Stored data

----------

import Literature.Claims.NS.Chae2007
import Literature.Analysis.FluidPDE.CriticalSpaces
import Mathlib.Analysis.Distribution.Sobolev
import HarnessLib

/-!
# Claim skeleton C143 `Guevremont2026` — Barry Lee Guevremont, «Global Regularity of 3D Incompressible
# Navier-Stokes Equations via Deterministic Harmonic Resolution» (Zenodo record 21768533, concept 21768532;
# record created 2026-08-03, printed «V1.0» of «March 11, 2026»; 10 pp.)

Cell `ns-claims` (D-0090 NS-CLAIMS SWEEP), claim C143 (RULINGS v1.35 (1), tail tranche 2 row A5), typist
`ns-claims-typist-4` (g5); refuter of record `ns-claims-refuter-3` (g4), second `ns-claims-refuter-5`;
referee lane 3; salvage `ns-claims-salvage-p1`. UNREFEREED / DISPUTED CLAIM under adjudication —
**nothing in this file asserts a step**: the claimed statement and every step are `Prop`-valued definitions;
the `theorem`s are (i) the kernel COMPOSITION of the paper's own chain (pure logic plus bookkeeping),
(ii) the Clay link, (iii) two finite computations about the D3Q13 lattice moments which the text prints and
which are true (`stepL1_holds`, `M4_xxxx`, `M4_xxyy`), and (iv) the Beale–Kato–Majda dichotomy on the
tree's `H^∞` sub-class (`step0_holds_onHInfty`) and a sufficient condition for the printed data class
(`inHs_of_hasCompactSupport`), both from the tree / Mathlib.

TEXT OF RECORD: the census pin `pub/ns-claims/census/texts/Guevremont2026/zenodo-21768533.pdf` (README
sha16 2646e8bcaae1f39d) = `pub/ns-claims/sources/Guevremont2026/Guevremont2026_zenodo21768533.pdf`, PDF
sha16 a91d2508a8477ced, ONE version; PDF page = printed page; line numbers below are those of
`sources/Guevremont2026/pages/pNNN.txt` (ns-claims-lit-2 g5, LOCATORS.md sha16 3075472dab08a090). Bib key
`Guevremont2026` (doi 10.5281/zenodo.21768533).

## What the text contains (LOCATORS §1, checked on the pages)

There is NO numbered theorem environment in the 10 pages; the claimed statement is the ABSTRACT p.1
l.7–15 (RULINGS v1.35 (1): typed as `ClaimedTheorem`, said so in its docstring). The only item called
«Lemma» is the unnumbered «Tension Tensor Lemma» §3.2 p.4 l.61–63, a statement about the D3Q13
lattice-Boltzmann model of §2. Printed chain (§8 p.8 l.2–7 summarises it): (1)–(2) on `ℝ³` (p.1 l.23–24)
→ D3Q13 lattice with weights `w₀ = 0`, `w_a = 1/12`, grid spacing `h`, «fixed temporal grain» `δ`,
`c = h/δ`, spectral cut-off `k_max = 1/(cδ)` (§2.1–2.3 p.3) → moment tensors `M_ij = (2/3)δ_ij`,
`M_ijkl = (1/3)(δδ + δδ + δδ)` «In particular, Mxxxx = 2/3 and Mxxyy = 1/3» (§2.2 p.3 l.9–40) →
Chapman–Enskog recovery of (1)–(2) and the Tension Tensor Lemma (§3.1–3.2 p.4) → «strict energy equality …
on the resolved manifold» (§3.3 p.5 l.1–34) → cell enstrophy inequality with a quartic term
`−‖ω‖⁴_cell/δ` (§2.4 p.4 l.5–20 = §4.1 p.5 l.40–52, ASSERTED: «this appears as», «comes directly from the
13-node pivot redistribution») → «Integrating over space gives the global enstrophy inequality
dΩ/dt ≤ CΩ^{3/2} − (1/δ)Ω², where Ω(t) = ½∫|ω|² dx and δ > 0 is any fixed positive resolution
parameter» (p.5 l.52–66) → «sup_{t≥0} Ω(t) ≤ max(Ω(0), C²δ/4)» (§4.2 p.5 l.67–74) → «‖ω(t)‖_{L∞} ≤ …
≤ C(δ)√Ω(t), where ‖ω‖_{H²} ≤ k_max‖ω‖_{H¹}» (§4.3 p.5 l.75–86) → BKM (§4.4 p.6 l.1–10) → the bridge
§6 p.6 l.27–45, p.7 l.1–5 («the classical continuum Navier-Stokes equations are recovered **only** as a
regular solution on the resolved manifold»; «globally regular precisely because the physical fluid cannot
access the singular continuum limit»). §7 p.7 l.6–40 «Formal Verification (Lean 4)» prints a 31-line
Lean-style listing whose mathematical glyphs are absent IN THE PDF and whose tactic blocks name nine
undeclared identifiers; the Zenodo record holds no `.lean` file — a printed pseudo-listing, recorded in
CARD §1, NOT a step and not an artefact under adjudication.

## How it is typed

* The objects the text never defines — `δ`, `h`, the constant `C` of the enstrophy law, `C(δ)` of §4.3,
  and the cell functionals `‖ω‖²_cell`, `‖∇u‖_cell` — are packaged as parameters `R : Resolution` (pattern
  `N : Substrate` of C102 / `N : Notions` of C07): one choice of constants for all solutions, as printed
  («δ > 0 is any fixed positive resolution parameter», p.5 l.66; «The bound is time-independent», l.74).
  The lattice moment tensors ARE defined in print and are typed verbatim (`dir`, `M2`, `M4`,
  `Step_L1_M2`, `Step_L2_M4iso`) so that the Δ2 axis (lattice model vs. (1)–(2)) is visible in its own
  declarations (REF ref-3 g5 10:07:57Z). The lattice BGK dynamics of §3.1, the Chapman–Enskog expansion,
  the «13-node pivot redistribution» and the spectral projection `P` act on objects (populations `f_a`,
  band-limited fields) for which neither the text nor the tree has a vocabulary at the grain of (1)–(2);
  they are not typed, and the Tension Tensor Lemma enters only through its printed ground, the isotropy
  display `Step_L2_M4iso`.
* The NS-grain steps (1, 3, 5) are typed ALONG SMOOTH SOLUTIONS OF (1)–(2) ON `ℝ³` from data of the
  printed class — the reading under which the abstract's claim about (1)–(2) follows from them (the
  composition `claim_of_steps` is a kernel theorem). Each docstring quotes the sentence that places the
  display «on the lattice» / «on the resolved manifold»: whether the located step is read as a false
  assertion about (1)–(2) or as a statement about the lattice model (wrong problem, Δ2) is the refuter's
  and the chair's call, not the typist's.
* Data class AS PRINTED: «smooth, divergence-free … u₀ ∈ H^s(ℝ³) with s ≥ 1/2» — `IsDatum s u₀` with
  `H^s`-membership `InHs s u₀` stated through Mathlib's Bessel-potential Sobolev space
  (`TemperedDistribution.MemSobolev s 2`) of the tempered distribution of `u₀` (tree predicate
  `IsDistributionOf`). Every smooth compactly supported field is in the class for every `s`
  (`inHs_of_hasCompactSupport`, from Mathlib's `SchwartzMap.memSobolev`). Solutions: the tree's classical
  (jointly `C^∞`) solutions `IsClassicalNSSolutionOn`, unforced, with `u(0) = u₀` — «smooth solution».
  «Unique» (p.1 l.11) is typed separately (`ClaimedUniqueness`) and not consumed.
* `Ω(t) = ½∫|ω|²` is the `toReal` of a lower Lebesgue integral (`ensE`, no junk value: the steps that
  display `Ω(t)` as a number state its finiteness, as in C102); `‖ω(t)‖_{L∞}` is `vortSup` in `[0,∞]`.

## Clay delta (reference `Literature.Claims.NS.ClayVariants`, axes of its §3; LOCATORS §2)

Direction REGULARITY (POS); nearest Clay statement (A) = `ClayVariants.clayR3.Regularity`. Δ1 `ℝ³` = (for
the claim; every estimate of §§2–6 is «on the D3Q13 lattice» / «in each cell» / «on the resolved
manifold»). **Δ2 equations: claim (1)–(2), `ν > 0`, unforced; proofs: lattice BGK with spectral cut-off,
recovering (1)–(2) «plus a remainder term R that is O(δ²)» (p.6 l.31–35), the limit `δ → 0` declared
«inconsistent» / «topologically forbidden» (p.6 l.29–30, p.7 l.1) — WRONG-PROBLEM HANDLE by construction
(RULINGS v1.35 (1)), recorded, not keyed by the typist.** Δ3 none = . Δ4 data `H^s ∩ C^∞`, `s ≥ 1/2`,
divergence-free — WIDER than Clay's class (4) (no decay of derivatives printed); the inclusion (4) ⊂ H^{1/2}
is classical and is carried as the explicit hypothesis `ClayDelta` of the Clay link (pattern C04b). Δ5
conclusion «unique, global-in-time smooth solution»: no energy bound (7) in the claim sentence — the Clay
link takes the printed energy equality (Step 1) as the extra binder that supplies (7); uniqueness is
foreign to (A). Δ6 parameters foreign to (A): `δ, h, c, k_max, C, C(δ)`. Δ7 `ν > 0` arbitrary = .
`clay_of_claimed : ClaimedTheorem → Step1_EnergyEq → ClayDelta → clayR3.Regularity` PROVED.

## Step index (dependency order = argument order of `claim_of_steps`)

* Step L1 = `Step_L1_M2` — §2.2 p.3 l.12–27 (TRUE, `stepL1_holds`) · Step L2 = `Step_L2_M4iso` — p.3 l.28–40
  (as printed; kernel-decidable; see the flag) — lattice grain, not consumed by the NS chain.
* Step 0 = `Step0_BKM` — (6) p.2 l.7–11 + the implicit local theory: BKM dichotomy from the data class.
* Step 1 = `Step1_EnergyEq` — §3.3 p.5 l.21–31: strict energy equality (consumed by the Clay link only).
* Step 2 = `Step2_Cell R` — §2.4 p.4 l.8–18 = §4.1 p.5 l.41–51: the cell inequality (support of Step 3).
* Step 3 = `Step3_EnstrophyLaw R` — §4.1 p.5 l.52–66: `dΩ/dt ≤ CΩ^{3/2} − Ω²/δ` — LOAD-BEARING.
* Step 4 = `Step4_Barrier R` — §4.2 p.5 l.67–74: `sup Ω ≤ max(Ω(0), C²δ/4)` from Step 3 (ODE comparison).
* Step 5a = `Step5a_Cutoff R` — §4.3 p.5 l.85 «where ‖ω‖_{H²} ≤ k_max‖ω‖_{H¹}» (support of Step 5, the cut-off).
* Step 5 = `Step5_SupBound R` — §4.3 p.5 l.75–86: `‖ω(t)‖_∞ ≤ C(δ)√Ω(t)` — LOAD-BEARING.
* §6 p.6–7 (the bridge «recovered only as a regular solution on the resolved manifold … δ → 0 … forbidden»)
  is NOT typed: under the NS-grain typing of Steps 3–5 the chain composes without it (`claim_of_steps`);
  under the lattice reading it is the only connecting sentence and has no typable content (Δ2, CARD §3).
* §4.4 p.6 l.1–10 (bounded `‖ω‖_∞` ⇒ finite BKM integral on finite horizons) is bookkeeping, proved inline.

WHAT THIS IS NOT: not a claim about NS regularity or blow-up; not a claim about any author beyond the typed
locator.
-/

open scoped ContDiff ENNReal NNReal Topology InnerProductSpace RealInnerProductSpace SchwartzMap
open _root_.MeasureTheory _root_.Set _root_.Filter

----------

Problem details
Your answer must be the lines above, unchanged, from the first one through the line that holds "3075472dab08a090). Bib key", inclusive, and no others.

Answer below
import Literature.Claims.NS.Chae2007
import Literature.Analysis.FluidPDE.CriticalSpaces
import Mathlib.Analysis.Distribution.Sobolev
import HarnessLib

/-!
# Claim skeleton C143 `Guevremont2026` — Barry Lee Guevremont, «Global Regularity of 3D Incompressible
# Navier-Stokes Equations via Deterministic Harmonic Resolution» (Zenodo record 21768533, concept 21768532;
# record created 2026-08-03, printed «V1.0» of «March 11, 2026»; 10 pp.)

Cell `ns-claims` (D-0090 NS-CLAIMS SWEEP), claim C143 (RULINGS v1.35 (1), tail tranche 2 row A5), typist
`ns-claims-typist-4` (g5); refuter of record `ns-claims-refuter-3` (g4), second `ns-claims-refuter-5`;
referee lane 3; salvage `ns-claims-salvage-p1`. UNREFEREED / DISPUTED CLAIM under adjudication —
**nothing in this file asserts a step**: the claimed statement and every step are `Prop`-valued definitions;
the `theorem`s are (i) the kernel COMPOSITION of the paper's own chain (pure logic plus bookkeeping),
(ii) the Clay link, (iii) two finite computations about the D3Q13 lattice moments which the text prints and
which are true (`stepL1_holds`, `M4_xxxx`, `M4_xxyy`), and (iv) the Beale–Kato–Majda dichotomy on the
tree's `H^∞` sub-class (`step0_holds_onHInfty`) and a sufficient condition for the printed data class
(`inHs_of_hasCompactSupport`), both from the tree / Mathlib.

TEXT OF RECORD: the census pin `pub/ns-claims/census/texts/Guevremont2026/zenodo-21768533.pdf` (README
sha16 2646e8bcaae1f39d) = `pub/ns-claims/sources/Guevremont2026/Guevremont2026_zenodo21768533.pdf`, PDF
sha16 a91d2508a8477ced, ONE version; PDF page = printed page; line numbers below are those of
`sources/Guevremont2026/pages/pNNN.txt` (ns-claims-lit-2 g5, LOCATORS.md sha16 3075472dab08a090). Bib key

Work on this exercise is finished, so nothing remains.